Have you ever been completely dependent on something?
I have never liked the thought of depending on something. Especially a drug. It actually REALLY bothers me. I can't count how many times I've tried to stop taking my Luvox in the past 3 years. Every time, though, I end up having terrible cold sweats, high fevers, and complete restlessness. Not to mention ridiculous anxiety that I can't control. I absolutely hate the fact that my body is so dependent on this medication. And that I have to take it every single day so that I can act like a functioning human being.
On top of that, it dawned on me today that I am probably 100% addicted to over the counter sleeping pills. (Unisom) I don't look to see what the long term side-affects may be, because honestly, I don't want to know. I've gone through 96 pills in 31 days. Seeing my empty bottle of sleeping pills tonight is what made me realize how much I depend on them to put me to sleep.

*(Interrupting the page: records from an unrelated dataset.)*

import Mathlib
import HarnessLib
import Literature.MathematicalPhysics.QuantumLattice.GrassmannSourceGrading
import Summits.HubbardSuperconductivity.HubbardSuperconductivity.Theorems.KLProgrammeKLRegimeTwoVolumeSourceProfileDefs

/-!
# Route `KLProgramme` — crux K3, VL child `KLRegimeVolumeLimitV17F2` (stmt-HubbardSuperconductivity-20440), (vi) blueprint v4, BETWEEN THE SCALES OF
# THE SPINE: the KEYED block-reduced two-volume defect through the SOURCE TRUNCATION `srcTrunc 3`, and its «everywhere» bound from one-volume profiles
# (cell gate-hubbard-kl, seat hubbard-kl-k3c5-p3 g13, technique «OS-positivity-free direct assembly»; `--supports` stmt-…-20440)

The per-scale two-volume theorems of the (vi) chain (`…TwoVolumeSectorScaleSucc` M3a, `…TwoVolumeGridSectorScaleSucc` M3-grid,
`…TwoVolumeSrcSectorScaleSucc` M3d, p584890) conclude, at a deep fine pin `w`, in every degree, in the e-KEYED block-reduced currency of a block
structure `ed : Γ′ ≃ ι × Γ` (fine labels `Γ′`, blocks `ι`, coarse labels `Γ`):
`Σ_{X : X p = w} ‖kernel O′ X − (if ∀ i, (ed (X i)).1 = (ed (X p)).1 then kernel O (fun i => (ed (X i)).2) else 0)‖ ≤ …`
for the UNTRUNCATED outputs `O′ = effAction C⁺_{L″} (map T⁺_{L″} 𝒲′)`, `O = effAction C⁺_L (map T⁺_L 𝒲)`, whereas the objects the NEXT scale (and, at the
top scale, the END door `…VolumeLimitV9GluedDefectDoor.stub_vl_nestedFramed_of_gluedDefect_keyed`) reads are the SOURCE-TRUNCATED ones
`W⁺ := srcTrunc (·.2 = 1) 3 (…)` (blueprint v4 §2: token #24 supplies the source profiles with `≤ 2` source legs only; the truncation is exact along
the flow by `GrassmannSourceGrading.srcTrunc_map_effAction_srcTrunc`).  This file supplies the two generic bricks the spine uses between consecutive
scales, in exactly that currency:

* §1 `sum_filter_ite_blockTest_eq` / `sum_filter_norm_keyedReduced_eq` — the in-block strings pinned at `w` ARE the coarse strings pinned at `(ed w).2`
  (reindexing by `ed`), hence **`sum_filter_norm_keyedGlued_le_add`**: the «everywhere» two-volume defect (the next scale's input `hNDj`) is at most the
  fine one-volume pinned profile plus the coarse one-volume pinned profile — no two-volume content;
* §2 **`sum_norm_kernel_srcTrunc_keyedGlued_mul_le`** — for source predicates `P′` (fine) / `P` (coarse) compatible with the residue map
  (`P (ed x).2 ↔ P′ x`), the keyed block-reduced defect of the truncations `srcTrunc P′ k A′` vs `srcTrunc P k A` is termwise, hence over every finite set
  of strings and with every non-negative weight, at most that of `A′` vs `A` (both sides are truncated by the SAME test, `srcCount_keyedResidue_eq`);
* §3 the decorated-leg / `SrcLabel` instances the chain uses: for the doubled block structure `ed` over a sector-field block structure `e`
  (`…TwoVolumeDoubledData.exists_doubledEquiv`: `ed (x, s) = ((e x).1, ((e x).2, s))`) the residue keeps the copy index, so the copy predicate `(·.2 = c)` is
  compatible (`copyPred_iff_of_doubledEquiv`) and **`srcLabel_sum_filter_norm_srcTrunc_keyedGlued_le`** is M3d's conclusion summand with `srcTrunc ℂ (·.2 = 1) k`
  inserted on both sides, dominated by M3d's own left-hand side; the e-free twin (`…_gluedFree_le`, M4a's / the `_forall` door's test
  `∀ i j, ⌊site_j (X i)/L⌋ = ⌊site_j (X p)/L⌋` and explicit residue string) is included.

Proofs only (finite sums, `kernel_srcTrunc`); no definition; nothing about the model's sizes is asserted.
References: BGM 2006 §2.9 (4.3)–(4.6) (the order-`≤ 2` truncation in the external field); Salmhofer 1999 §4.3 (4.95), (2.102)–(2.106).
-/

noncomputable section

namespace Summit.HubbardSuperconductivity.HubbardSuperconductivity.Theorems.TwoVolumeDefect

set_option linter.dupNamespace false -- summit = problem name (single-conjunct summit), D-0017

open Finset Literature.MathematicalPhysics.QuantumLattice GrassmannAlgebra Literature.Probability.LatticeModels

/-! ## §1 The keyed block-reduced strings: reindexing by `ed`, and the «everywhere» defect from one-volume profiles -/

section Keyed

variable {𝕜 : Type*} [RCLike 𝕜] {Γ Γ' ι : Type*} [Fintype Γ] [DecidableEq Γ] [Fintype Γ'] [DecidableEq Γ'] [DecidableEq ι]
  (ed : Γ' ≃ ι × Γ)

/-- **Reindexing by the block structure**: summing `F` of the residue string over the fine strings pinned at `w` whose legs all lie in the block of
leg `p` is summing `F` over the coarse strings pinned at the residue `(ed w).2` (the map `X ↦ (ed ∘ X).2` is a bijection there, with inverse
`Y ↦ ed⁻¹ ((ed w).1, Y ·)`). [folklore] -/
theorem sum_filter_ite_blockTest_eq {m : ℕ} (F : (Fin m → Γ) → ℝ) (p : Fin m) (w : Γ') :
    ∑ X ∈ univ.filter (fun X : Fin m → Γ' => X p = w),
        (if ∀ i, (ed (X i)).1 = (ed (X p)).1 then F (fun i => (ed (X i)).2) else 0) =
      ∑ Y ∈ univ.filter (fun Y : Fin m → Γ => Y p = (ed w).2), F Y := by
  rw [← sum_filter]
  refine sum_nbij' (fun X => fun i => (ed (X i)).2) (fun Y => fun i => ed.symm ((ed w).1, Y i)) ?_ ?_ ?_ ?_ ?_
  · intro X hX
    simp only [mem_filter, mem_univ, true_and] at hX ⊢
    rw [hX.1]
  · intro Y hY
    simp only [mem_filter, mem_univ, true_and] at hY ⊢
    refine ⟨?_, fun i => ?_⟩
    · rw [hY, Prod.mk.eta, Equiv.symm_apply_apply]
    · rw [Equiv.apply_symm_apply, Equiv.apply_symm_apply]
  · intro X hX
    simp only [mem_filter, mem_univ, true_and] at hX
    funext i
    rw [← hX.1, ← hX.2 i, Prod.mk.eta, Equiv.symm_apply_apply]
  · intro Y hY
    funext i
    simp only [Equiv.apply_symm_apply]
  · intro X hX
    rfl

/-- **The keyed reduced kernels pinned at `w` have the coarse pinned profile at the residue `(ed w).2`.** [folklore] -/
theorem sum_filter_norm_keyedReduced_eq (A : GrassmannAlgebra 𝕜 Γ) {m : ℕ} (p : Fin m) (w : Γ') :
    ∑ X ∈ univ.filter (fun X : Fin m → Γ' => X p = w),
        ‖(if ∀ i, (ed (X i)).1 = (ed (X p)).1 then kernel 𝕜 A m (fun i => (ed (X i)).2) else 0)‖ =
      ∑ Y ∈ univ.filter (fun Y : Fin m → Γ => Y p = (ed w).2), ‖kernel 𝕜 A m Y‖ := by
  rw [← sum_filter_ite_blockTest_eq ed (fun Y => ‖kernel 𝕜 A m Y‖) p w]
  refine sum_congr rfl fun X _ => ?_
  split_ifs
  · rfl
  · exact norm_zero
import Literature.NumberTheory.LFunctions.FeketePolyaKernelCertificatesWeightedWrappers
import HarnessLib

/-!
# No real zero for real primitive characters of conductor `43532 ≤ q ≤ 43607`: REWEIGHTED Fekete–Pólya rows, in the kernel

Topic `Literature/NumberTheory/LFunctions`; namespace `Literature.NumberTheory.LFunctions`. THEOREMS only (no
definition, no named fact, no `sorry`; standard axioms): one PUBLIC theorem **`noRealZero{Odd,Even}_fp_<q>`** per
fundamental discriminant `D`, `|D| = q ∈ [43532, 43607]`, with NO plain Fekete–Pólya witness in the scanned range but a REWEIGHTED one — the coefficients of `L(s, χ)·G(s)`, `G(s) = ∏(1 + ε_p p^(-s))` (`ε_p = ∓χ(p)`: remove / double the multiples of `p`; `ε_p = ±1` at `p ∣ q`), have non-negative iterated sums of some order over one period (`FeketePolyaReweighted.lean`, `FeketePolyaKernelCertificatesWeighted{,Wrappers}.lean`) — for every primitive
quadratic `χ` mod `q` of the parity of `D` and every `σ ∈ (0, 1)`, `L(σ, χ) ≠ 0` (statement shape of the
`interval_cases` bullets of the `NoRealZero{Odd,Even}…` range files, so a range assembly cites them by name).
Cell `parity-realchar`, kernel floor of the wide column (TARGET §2 row 19), Fekete–Pólya lane (seat prover-2).

Method (engine v4, reweighted): `FeketePolyaKernelCertificatesWeighted{,Wrappers}.lean` — the iterated partial sums of
order `K` of the reweighted value stream are non-negative over one period `N`, decided in the kernel BLOCKWISE on packed
base-`2^b` digits (`blockCertD b e K N D₀ (rwTabs kind b ps N (twOf fs))`: weight tables = sums of dilated sign tables of the character from the
quadratic-residue bitsets of the prime factors of the conductor — the factor list is part of each certificate,
primality by `norm_num` — prefix sums by one big-integer multiplication per order and block, sign test by one
AND), hence `G(σ)·ℜL(σ, χ) > 0` (the Laplace-integral form of MV (5.23) with the substitution `t ↦ dt`, `FeketePolyaReweighted`) and
`L(σ, χ) ≠ 0`.  Witnesses `(G, K)` from the reweighted scan of this seat (`HOME/parity-realchar-prover-2/tools-v4/fpscan4.c`, primes `≤ 17`,
periods `≤ 2·10⁶`; no kit); the digit width `b` is two bits above the size of
the running-sum bound recorded by the scan.  1 characters in this file (est. 65 kernel-s).
Only the rows RESCUED by the reweighted scan (and not already covered by a plain witness) appear here; the rest stays with the
truncation certificates of the companion lane.

## References

* H. L. Montgomery, R. C. Vaughan, *Multiplicative Number Theory I*, CUP 2007, §9.3 Thm 9.13, §11.2.1
  Exercises 7–8. [MontgomeryVaughan2007]
* M. Fekete, G. Pólya, *Über ein Problem von Laguerre*, Rend. Circ. Mat. Palermo 34 (1912) 89–120. [FeketePolya1912]
-/

namespace Literature.NumberTheory.LFunctions

open FeketePolyaKernel

set_option maxHeartbeats 400000 in
/-- `D = 43532`: the even character `χ₋₄·(·/10883)` of conductor `43532` (`10883`: prime) — NO plain Fekete–Pólya witness in the scanned range; REWEIGHTED witness: the coefficients of `L(s, χ)·(1 + 2^{-s}) (1 + 3^{-s}) (1 + 7^{-s})` have non-negative iterated sums of order `6` over the period `1828344` (block certificate, digits of `106` bits, splitting depth `13`); est. `64.8` kernel-s. [cite: MontgomeryVaughan2007, §11.2.1 Exercises 7 (g), 8] -/
theorem noRealZeroEven_fp_43532 :
    ∀ χ : DirichletCharacter ℂ 43532, χ.IsQuadratic → χ.IsPrimitive → χ.Even →
      ∀ σ : ℝ, 0 < σ → σ < 1 → χ.LFunction σ ≠ 0 :=
  good_even_of_four_rw [10883] (by norm_num) (by decide) (by decide) [(2, 1), (3, 1), (7, 1)] 1828344 6 106 13 (by decide) (by decide) (by decide) (by decide) (by decide) (by decide)
    (Or.inr (by decide +kernel))

end Literature.NumberTheory.LFunctions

Not only do they put me to sleep, but I really enjoy the way they make me feel the hour or so before I fall asleep. I guess it's a form of a high...? I've never been one to want to do drugs or have an addictive personality. Of course, I experimented a little as a teenager with marijuana, shrooms, molly, and alcohol.. but never anything crazy. I drink wine every now and then, but it's definitely not something I do everyday or even every week. I have never, ever smoked a cigarette in my life, and don't plan to. I don't feel like I need a drug to deal with my anxiety, but I do look forward to taking my sleeping pills as night, and just relaxing. That's the feeling they give me.. relaxation.
I understand that this is a form of addiction, and soon... the pills probably won't work anymore unless I'm taking like, 5-6 at a time. I don't want it to get to that. I have had sleeping problems for as long as I can remember. The doctors I've seen have prescribed me Lunesta, (which I loved...) but insurance won't pay for it anymore, and Ambien, which just makes me very nauseous.
Now, don't think I haven't ever tried natural ways to get to sleep. I've tried meditation, reading before bed, exercising before bed, and melatonin. Nothing else seems to help.
I just wanted to get it out, and off of my chest that I'm addicted to sleeping pills. Maybe actually writing about it, and now keeping it all in my head, will help me stop and ween myself down.